Until now we would generally have answered “no” to this question. However, last week the London Central Employment Tribunal ruled that TUPE protection extends to “workers”, and is not limited to employees. Although the decision is not binding, if the ruling is upheld on appeal it’s impact will be significant. Even before any appeal is heard, this decision is likely to “move the needle” in relation to TUPE discussions and we may see parties to commercial transactions and Trade Unions, using the decision to influence negotiations.
Dewhurst v Revisecatch Ltd and CitySprint, involved the question of whether Mx Dewhurst, and 2 other claimants (all bike couriers) were protected by TUPE. They worked for CitySprint until 31 January 2018, when Citysprint lost their contract with HCA Healthcare. The contract was awarded to ReviseCatch, who employed the claimants from 1 February 2018.
The claimants alleged that liability for outstanding holiday pay transferred to Revisecatch under TUPE and there had been a failure to inform and consult under TUPE. Therefore, the tribunal needed to determine if the couriers were caught by TUPE. The case came before Judge Joffe at a preliminary hearing where no evidence was heard, although submissions and skeleton arguments were lodged. The lead claimant in this case had previously made headlines by successfully arguing that they were a worker providing services to Citysprint in November 2016.
The claimants accepted that they were workers under s230(3)(b) of the Employment Rights Act 1996. The judge was asked to determine whether they fell within the definition of employee within Reg 2(1) of TUPE and could therefore benefit from the protections of TUPE.
Regulation 2(1) of TUPE says the following: “Employee means any individual who works for another person whether under a contract of service or apprenticeship or otherwise but does not include anyone who provides services under a contract for services…”

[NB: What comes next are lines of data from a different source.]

import Literature.NumberTheory.Transcendental.Roy2010.AdditiveSmallValueEstimates

/-!
# Pointwise transfer: few points of a progression where the gcd of a small family is large

Soloist file (informed mode, seat `solo-Schanuel-informed`, s180).  The first step of the
seat's THEOREMS AE-1τ / AE-2 (`paper/AE-note.md` §9, Lemma T′), CONDITIONAL on D. Roy's
pointwise transfer estimate [cite: Roy2010, Cor 3.2] carried as the displayed hypothesis
`(hR1 : Literature.NumberTheory.Transcendental.Roy2010.cor_3_2)` (a typed, unproved literature
fact; nothing is assumed about it beyond its statement).

`soloPT_few_bad_points`: let `ξ ≠ 0`, `K t ≤ n`, `r ≥ 2`, `P₀, …, P_{r-1} ∈ ℤ[X]` non-zero of
degree `≤ n` and sup-norm `≤ H` (`H ≥ 1`) with `|P_i^{[j]}(cξ)| ≤ exp(-U)` for `1 ≤ c ≤ K`,
`j < t`; let `Q` be the primitive part of `gcd(P_i)` and
`E = {c ∈ [1, K] : |Q(cξ)| > exp(-X)}`.  If
`A ≤ U - X - 4 n log(2 + K‖ξ‖) + n log min(1, ‖ξ‖)` then `#E · t · A ≤ 10 n² + 2 n log H`
(Cor 3.2 applied ON THE SET `E` itself, where the lower bound `|Q(cξ)| > exp(-X)` competes
with the upper bound; the capacity term is bounded using `|cξ - c'ξ| ≥ ‖ξ‖`).  Corollaries:
`soloPT_few_bad_points_card` (`200 · #E ≤ K` under one more explicit inequality) and
`soloPT_small_off_bad` (`|Q(cξ)| ≤ exp(-X)` off `E`, by definition).

What this is NOT.  Conditional on [cite: Roy2010, Cor 3.2] as displayed; no small value
estimate is proved here and nothing bears on `Literature.Periods.SchanuelConjecture` (the
seat's verdict, no path, is unchanged).  Mathlib and the typed statement file only; no
definitions; axioms the standard three.
-/

namespace Summit.Schanuel.Schanuel.Theorems

open Polynomial Finset
open Literature.NumberTheory.Transcendental.Roy2010 (cMax deltaCap cor_3_2)

/-- The points `cξ`, `c ∈ E ⊆ ℕ`, are `#E` distinct complex numbers when `ξ ≠ 0`. -/
theorem soloPT_card_image {ξ : ℂ} (hξ0 : ξ ≠ 0) (E : Finset ℕ) :
    #(E.image fun c : ℕ => (c : ℂ) * ξ) = #E :=
  Finset.card_image_of_injective _ fun a b h => by
    have h' : (a : ℂ) = b := mul_right_cancel₀ hξ0 h
    exact_mod_cast h'

/-- `cMax {cξ : c ∈ E} ≤ K‖ξ‖` when every `c ∈ E` is `≤ K`. -/
theorem soloPT_cMax_image_le (ξ : ℂ) {E : Finset ℕ} {K : ℕ} (hE : ∀ c ∈ E, c ≤ K) :
    cMax (E.image fun c : ℕ => (c : ℂ) * ξ) ≤ K * ‖ξ‖ := by
  unfold cMax
  have h : ((E.image fun c : ℕ => (c : ℂ) * ξ).sup fun z => ‖z‖₊) ≤ (K : NNReal) * ‖ξ‖₊ := by
    apply Finset.sup_le
    intro z hz
    obtain ⟨c, hc, rfl⟩ := Finset.mem_image.mp hz
    rw [nnnorm_mul]
    have hc' : ‖(c : ℂ)‖₊ = (c : NNReal) := by
      apply NNReal.eq
      simp
    rw [hc']
    exact mul_le_mul_left (by exact_mod_cast hE c hc) _
  have h' := NNReal.coe_le_coe.mpr h
  simpa [NNReal.coe_mul, coe_nnnorm] using h'

/-- `0 ≤ cMax F`. -/
theorem soloPT_cMax_nonneg (F : Finset ℂ) : 0 ≤ cMax F := by
  unfold cMax
  exact NNReal.zero_le_coe

/-- The capacity term of the points `cξ`, `c ∈ E`: `deltaCap ≥ min(1, ‖ξ‖)^{#E²}`, because
two distinct points are `≥ ‖ξ‖` apart and there are `≤ #E²` ordered pairs. -/
theorem soloPT_pow_le_deltaCap_image {ξ : ℂ} (hξ0 : ξ ≠ 0) (E : Finset ℕ) :
    (min 1 ‖ξ‖) ^ (#E ^ 2) ≤ deltaCap (E.image fun c : ℕ => (c : ℂ) * ξ) := by
  unfold deltaCap
  set F := E.image fun c : ℕ => (c : ℂ) * ξ with hF
  have hm0 : 0 < min 1 ‖ξ‖ := lt_min one_pos (norm_pos_iff.mpr hξ0)
  have hm1 : min 1 ‖ξ‖ ≤ 1 := min_le_left _ _
  have hfac : ∀ p ∈ F.offDiag, min 1 ‖ξ‖ ≤ Real.sqrt ‖p.1 - p.2‖ := by
    intro p hp
    rw [Finset.mem_offDiag] at hp
    obtain ⟨h1, h2, h12⟩ := hp
    obtain ⟨a, -, ha⟩ := Finset.mem_image.mp h1
    obtain ⟨b, -, hb⟩ := Finset.mem_image.mp h2
    have hab : a ≠ b := by
      rintro rfl
      exact h12 (ha.symm.trans hb)
    have hnorm : ‖ξ‖ ≤ ‖p.1 - p.2‖ := by
      rw [← ha, ← hb, ← sub_mul, norm_mul]
      have h1' : (1 : ℝ) ≤ ‖((a : ℂ) - (b : ℂ))‖ := by
        have : ((a : ℂ) - (b : ℂ)) = ((a - b : ℤ) : ℂ) := by push_cast; ring
        rw [this, Complex.norm_intCast]
        have hne : (a : ℤ) - b ≠ 0 := by omega
        exact_mod_cast Int.one_le_abs hne
      exact le_mul_of_one_le_left (norm_nonneg _) h1'
    rw [Real.le_sqrt' hm0]
    calc (min 1 ‖ξ‖) ^ 2 ≤ min 1 ‖ξ‖ := by nlinarith
      _ ≤ ‖ξ‖ := min_le_right _ _
      _ ≤ ‖p.1 - p.2‖ := hnorm
  have hcard : #F.offDiag ≤ #E ^ 2 := by
    rw [Finset.offDiag_card, hF, soloPT_card_image hξ0, sq]
    exact Nat.sub_le _ _
  calc (min 1 ‖ξ‖) ^ (#E ^ 2) ≤ (min 1 ‖ξ‖) ^ #F.offDiag :=
        pow_le_pow_of_le_one hm0.le hm1 hcard
    _ = ∏ _p ∈ F.offDiag, min 1 ‖ξ‖ := by rw [Finset.prod_const]
    _ ≤ ∏ p ∈ F.offDiag, Real.sqrt ‖p.1 - p.2‖ :=
        Finset.prod_le_prod (fun _ _ => hm0.le) hfac

/-- **Few bad points (AE-note §9, Lemma T′; conditional on [Roy2010, Cor 3.2]).**  See the
module docstring for the statement in words. -/
theorem soloPT_few_bad_points (hR1 : cor_3_2) {ξ : ℂ} (hξ0 : ξ ≠ 0) {n K t r : ℕ}
    (hn : 0 < n) (ht : 0 < t) (hKt : K * t ≤ n) (hr : 2 ≤ r) {P : Fin r → ℤ[X]}
    (hP0 : ∀ i, P i ≠ 0) (hPdeg : ∀ i, (P i).natDegree ≤ n) {H : ℝ} (hH1 : 1 ≤ H)
    (hPH : ∀ i, (P i).supNorm ≤ H) {U X A : ℝ}
    (hval : ∀ c ∈ Icc 1 K, ∀ i, ∀ j : ℕ, j < t →
      ‖aeval ((c : ℂ) * ξ) (hasseDeriv j (P i))‖ ≤ Real.exp (-U))
    (hA : A ≤ U - X - 4 * n * Real.log (2 + K * ‖ξ‖) + n * Real.log (min 1 ‖ξ‖)) :
    (#((Icc 1 K).filter fun c : ℕ => Real.exp (-X) <
        ‖aeval ((c : ℂ) * ξ) ((univ : Finset (Fin r)).gcd P).primPart‖) : ℝ) * (t * A) ≤
      10 * (n : ℝ) ^ 2 + 2 * n * Real.log H := by
  classical
  set Q := ((univ : Finset (Fin r)).gcd P).primPart with hQ
  set Eb := (Icc 1 K).filter fun c : ℕ => Real.exp (-X) < ‖aeval ((c : ℂ) * ξ) Q‖ with hEb
  have hlogH : 0 ≤ Real.log H := Real.log_nonneg hH1
  have hH0 : 0 < H := by linarith
  have hn0 : (0 : ℝ) < n := by exact_mod_cast hn
  rcases Nat.eq_zero_or_pos #Eb with hs0 | hs0
  · rw [hs0, Nat.cast_zero, zero_mul]
    positivity
  set s := #Eb with hs
  set F := Eb.image fun c : ℕ => (c : ℂ) * ξ with hF
  have hFcard : #F = s := by rw [hF, soloPT_card_image hξ0]
  have hEbK : ∀ c ∈ Eb, c ≤ K := fun c hc =>
    (Finset.mem_Icc.mp (Finset.mem_filter.mp hc).1).2
  have hsK : s ≤ K := by
    calc s = #Eb := rfl
      _ ≤ #(Icc 1 K) := Finset.card_le_card (Finset.filter_subset _ _)
      _ = K := by simp
  have hst : s * t ≤ n := (Nat.mul_le_mul_right t hsK).trans hKt
  -- Roy's Corollary 3.2 on `F` with the constant value bound `exp(-U)`
  have hmain := hR1 n s t hn hs0 ht hst F hFcard r hr P hP0 hPdeg H hPH
    (fun _ => Real.exp (-U))
    (fun z hz i j hj => by
      obtain ⟨c, hc, rfl⟩ := Finset.mem_image.mp hz
      exact hval c (Finset.mem_filter.mp hc).1 i j hj)
  -- lower bound for the left side
  have hlow : Real.exp (-X) ^ (t * s) ≤ ∏ z ∈ F, ‖aeval z Q‖ ^ t := by
    have h1 : ∏ z ∈ F, Real.exp (-X) ^ t ≤ ∏ z ∈ F, ‖aeval z Q‖ ^ t := by
      apply Finset.prod_le_prod (fun _ _ => by positivity)
      intro z hz
      obtain ⟨c, hc, rfl⟩ := Finset.mem_image.mp hz
      exact pow_le_pow_left₀ (Real.exp_pos _).le (le_of_lt (Finset.mem_filter.mp hc).2) t
    rw [Finset.prod_const, hFcard, ← pow_mul] at h1
    exact h1
  -- upper bound for the constant `c₁`
  set ℓ₂ := Real.log (2 + K * ‖ξ‖) with hℓ₂
  set ℓ₀ := -Real.log (min 1 ‖ξ‖) with hℓ₀
  have hm0 : 0 < min 1 ‖ξ‖ := lt_min one_pos (norm_pos_iff.mpr hξ0)
  have hm1 : min 1 ‖ξ‖ ≤ 1 := min_le_left _ _
  have hℓ₀0 : 0 ≤ ℓ₀ := by
    rw [hℓ₀]
    linarith [Real.log_nonpos hm0.le hm1]
  have hexpℓ₀ : Real.exp (-ℓ₀) = min 1 ‖ξ‖ := by rw [hℓ₀, neg_neg, Real.exp_log hm0]
  have hexpℓ₂ : Real.exp ℓ₂ = 2 + K * ‖ξ‖ := by rw [hℓ₂, Real.exp_log (by positivity)]
  have hcmax : cMax F ≤ K * ‖ξ‖ := soloPT_cMax_image_le ξ hEbK
  have hcmax0 : 0 ≤ cMax F := soloPT_cMax_nonneg F
  have hδ : (min 1 ‖ξ‖) ^ (s ^ 2) ≤ deltaCap F := soloPT_pow_le_deltaCap_image hξ0 Eb
  have hδ0 : 0 < deltaCap F := lt_of_lt_of_le (by positivity) hδ
  have hc₁ : Literature.NumberTheory.Transcendental.Roy2010.c₁ n s t F ≤
      Real.exp (7 * (n : ℝ) ^ 2 + (4 * n * s * t : ℕ) * ℓ₂ + (s ^ 2 * t ^ 2 : ℕ) * ℓ₀) := by
    unfold Literature.NumberTheory.Transcendental.Roy2010.c₁
    rw [div_le_iff₀ (pow_pos hδ0 _)]
    have h2 : (2 + cMax F) ^ (4 * n * s * t) ≤ Real.exp ℓ₂ ^ (4 * n * s * t) := by
      apply pow_le_pow_left₀ (by linarith)
      rw [hexpℓ₂]
      linarith
    have h3 : Real.exp (-ℓ₀) ^ (s ^ 2 * t ^ 2) ≤ deltaCap F ^ (t ^ 2) := by
      rw [pow_mul, hexpℓ₀]
      exact pow_le_pow_left₀ (by positivity) hδ _
    calc Real.exp (7 * (n : ℝ) ^ 2) * (2 + cMax F) ^ (4 * n * s * t)
        ≤ Real.exp (7 * (n : ℝ) ^ 2) * Real.exp ℓ₂ ^ (4 * n * s * t) := by gcongr
      _ = Real.exp (7 * (n : ℝ) ^ 2 + (4 * n * s * t : ℕ) * ℓ₂ + (s ^ 2 * t ^ 2 : ℕ) * ℓ₀) *
            Real.exp (-ℓ₀) ^ (s ^ 2 * t ^ 2) := by
          rw [← Real.exp_nat_mul, ← Real.exp_nat_mul, ← Real.exp_add, ← Real.exp_add]
          congr 1
          ring
      _ ≤ _ := by gcongr
  -- the upper bound of Corollary 3.2 in exponential form
  have hHpow : H ^ (2 * n) = Real.exp ((2 * n : ℕ) * Real.log H) := by
    rw [Real.exp_nat_mul, Real.exp_log hH0]
  have hVprod : ∏ _z ∈ F, Real.exp (-U) ^ t = Real.exp ((t * s : ℕ) * -U) := by
    rw [Finset.prod_const, hFcard, ← pow_mul, Real.exp_nat_mul]
  have hXpow : Real.exp (-X) ^ (t * s) = Real.exp ((t * s : ℕ) * -X) := by
    rw [Real.exp_nat_mul]
  have hc₁0 : 0 ≤ Literature.NumberTheory.Transcendental.Roy2010.c₁ n s t F := by
    unfold Literature.NumberTheory.Transcendental.Roy2010.c₁
    positivity
  have hup : ∏ z ∈ F, ‖aeval z Q‖ ^ t ≤
      Real.exp (3 * (n : ℝ) ^ 2 + (7 * (n : ℝ) ^ 2 + (4 * n * s * t : ℕ) * ℓ₂ +
        (s ^ 2 * t ^ 2 : ℕ) * ℓ₀) + (2 * n : ℕ) * Real.log H + (t * s : ℕ) * -U) := by
    refine hmain.trans ?_
    rw [hHpow, hVprod, Real.exp_add, Real.exp_add, Real.exp_add]
    gcongr
  have hcmp := Real.exp_le_exp.mp ((hXpow ▸ hlow).trans hup)
  push_cast at hcmp
  -- linear bookkeeping
  have hst' : ((s : ℝ) * t) * ((s : ℝ) * t) ≤ (n : ℝ) * ((s : ℝ) * t) := by
    have h' : ((s * t * (s * t) : ℕ) : ℝ) ≤ ((n * (s * t) : ℕ) : ℝ) := by
      exact_mod_cast Nat.mul_le_mul_right (s * t) hst
    push_cast at h'
    linarith
  have hq : (s : ℝ) ^ 2 * (t : ℝ) ^ 2 * ℓ₀ ≤ (n : ℝ) * ((s : ℝ) * t) * ℓ₀ := by
    have := mul_le_mul_of_nonneg_right hst' hℓ₀0
    calc (s : ℝ) ^ 2 * (t : ℝ) ^ 2 * ℓ₀ = ((s : ℝ) * t) * ((s : ℝ) * t) * ℓ₀ := by ring
      _ ≤ _ := this
  have hst0 : (0 : ℝ) ≤ (s : ℝ) * t := by positivity
  have hA' : ((s : ℝ) * t) * A ≤
      ((s : ℝ) * t) * (U - X - 4 * n * ℓ₂ + n * Real.log (min 1 ‖ξ‖)) :=
    mul_le_mul_of_nonneg_left hA hst0
  have hlogm : Real.log (min 1 ‖ξ‖) = -ℓ₀ := by rw [hℓ₀, neg_neg]
  rw [hlogm] at hA'
  have : (#Eb : ℝ) * (t * A) = ((s : ℝ) * t) * A := by rw [hs]; ring
  rw [this]
  nlinarith

/-- Corollary: with `200 (10 n² + 2 n log H) ≤ K · t · A`, at most `K / 200` bad points. -/
theorem soloPT_few_bad_points_card (hR1 : cor_3_2) {ξ : ℂ} (hξ0 : ξ ≠ 0) {n K t r : ℕ}
    (hn : 0 < n) (ht : 0 < t) (hKt : K * t ≤ n) (hr : 2 ≤ r) {P : Fin r → ℤ[X]}
    (hP0 : ∀ i, P i ≠ 0) (hPdeg : ∀ i, (P i).natDegree ≤ n) {H : ℝ} (hH1 : 1 ≤ H)
    (hPH : ∀ i, (P i).supNorm ≤ H) {U X A : ℝ}
    (hval : ∀ c ∈ Icc 1 K, ∀ i, ∀ j : ℕ, j < t →
      ‖aeval ((c : ℂ) * ξ) (hasseDeriv j (P i))‖ ≤ Real.exp (-U))
    (hA0 : 0 < A)
    (hA : A ≤ U - X - 4 * n * Real.log (2 + K * ‖ξ‖) + n * Real.log (min 1 ‖ξ‖))
    (hbud : 200 * (10 * (n : ℝ) ^ 2 + 2 * n * Real.log H) ≤ K * (t * A)) :
    200 * #((Icc 1 K).filter fun c : ℕ => Real.exp (-X) <
        ‖aeval ((c : ℂ) * ξ) ((univ : Finset (Fin r)).gcd P).primPart‖) ≤ K := by
  have h := soloPT_few_bad_points hR1 hξ0 hn ht hKt hr hP0 hPdeg hH1 hPH hval hA
  have htA : 0 < (t : ℝ) * A := by
    have : (0 : ℝ) < t := by exact_mod_cast ht
    positivity
  have h' : ((200 * #((Icc 1 K).filter fun c : ℕ => Real.exp (-X) <
      ‖aeval ((c : ℂ) * ξ) ((univ : Finset (Fin r)).gcd P).primPart‖) : ℕ) : ℝ) * (t * A) ≤
      (K : ℝ) * (t * A) := by
    push_cast
    nlinarith
  exact_mod_cast le_of_mul_le_mul_right h' htA

/-- Off the bad set the gcd is small (by definition). -/
theorem soloPT_small_off_bad (ξ : ℂ) (K : ℕ) {r : ℕ} (P : Fin r → ℤ[X]) (X : ℝ) :
    ∀ c ∈ Icc 1 K \ (Icc 1 K).filter (fun c : ℕ => Real.exp (-X) <
        ‖aeval ((c : ℂ) * ξ) ((univ : Finset (Fin r)).gcd P).primPart‖),
      ‖aeval ((c : ℂ) * ξ) ((univ : Finset (Fin r)).gcd P).primPart‖ ≤ Real.exp (-X) := by
  intro c hc
  rw [Finset.mem_sdiff, Finset.mem_filter, not_and, not_lt] at hc
  exact hc.2 hc.1

end Summit.Schanuel.Schanuel.Theorems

In essence, the judge ruled that the words “or otherwise” extend the definition of “employee” under TUPE to include workers. In adopting this approach, the judge based her decision on the fact that the Acquired Rights Directive (upon which TUPE is based) says that what transfers are the “rights and obligations arising from a contract of employment or employment relationship”. The judge decided that an “employment relationship” can include workers, as well as employees. Not taking this approach would be inconsistent with the recitals to the Acquired Rights Directive.
Given its importance we expect this decision to be appealed. It seems remarkable that there has been so little case law on the words “or otherwise”, since a similar definition of employee was contained in the 1981 TUPE Regulations. We are only aware of one other previous employment tribunal decision in 2013 where a worker was held to be an employee for the purpose of a TUPE transfer. Yet that case did not lead to any wider change in approach towards workers.
This case comes at a time when there is a heightened awareness of the various rights which apply to workers and this decision adds to the ongoing conversation around the rights on workers within the so-called gig economy. Workers have historically been given little attention in the context of commercial transactions (for example, in the context of HR due diligence, contractual indemnification or information/consultation on a business sale or outsourcing). This decision may become a watershed moment in this respect, although our advice would be for clients to maintain their position in relation to workers until the outcome of any appeal is known. Looking ahead, the Conservatives, Labour and Liberal Democrats manifestos all refer to extending workers’ rights to some extent, although the Labour manifesto proposes the most radical reform. While there is no specific reference to TUPE, they plan to create a single status of ‘worker’ for everyone apart from those genuinely self-employed in business on their own account. Now if that were to happen, that would truly be a watershed moment.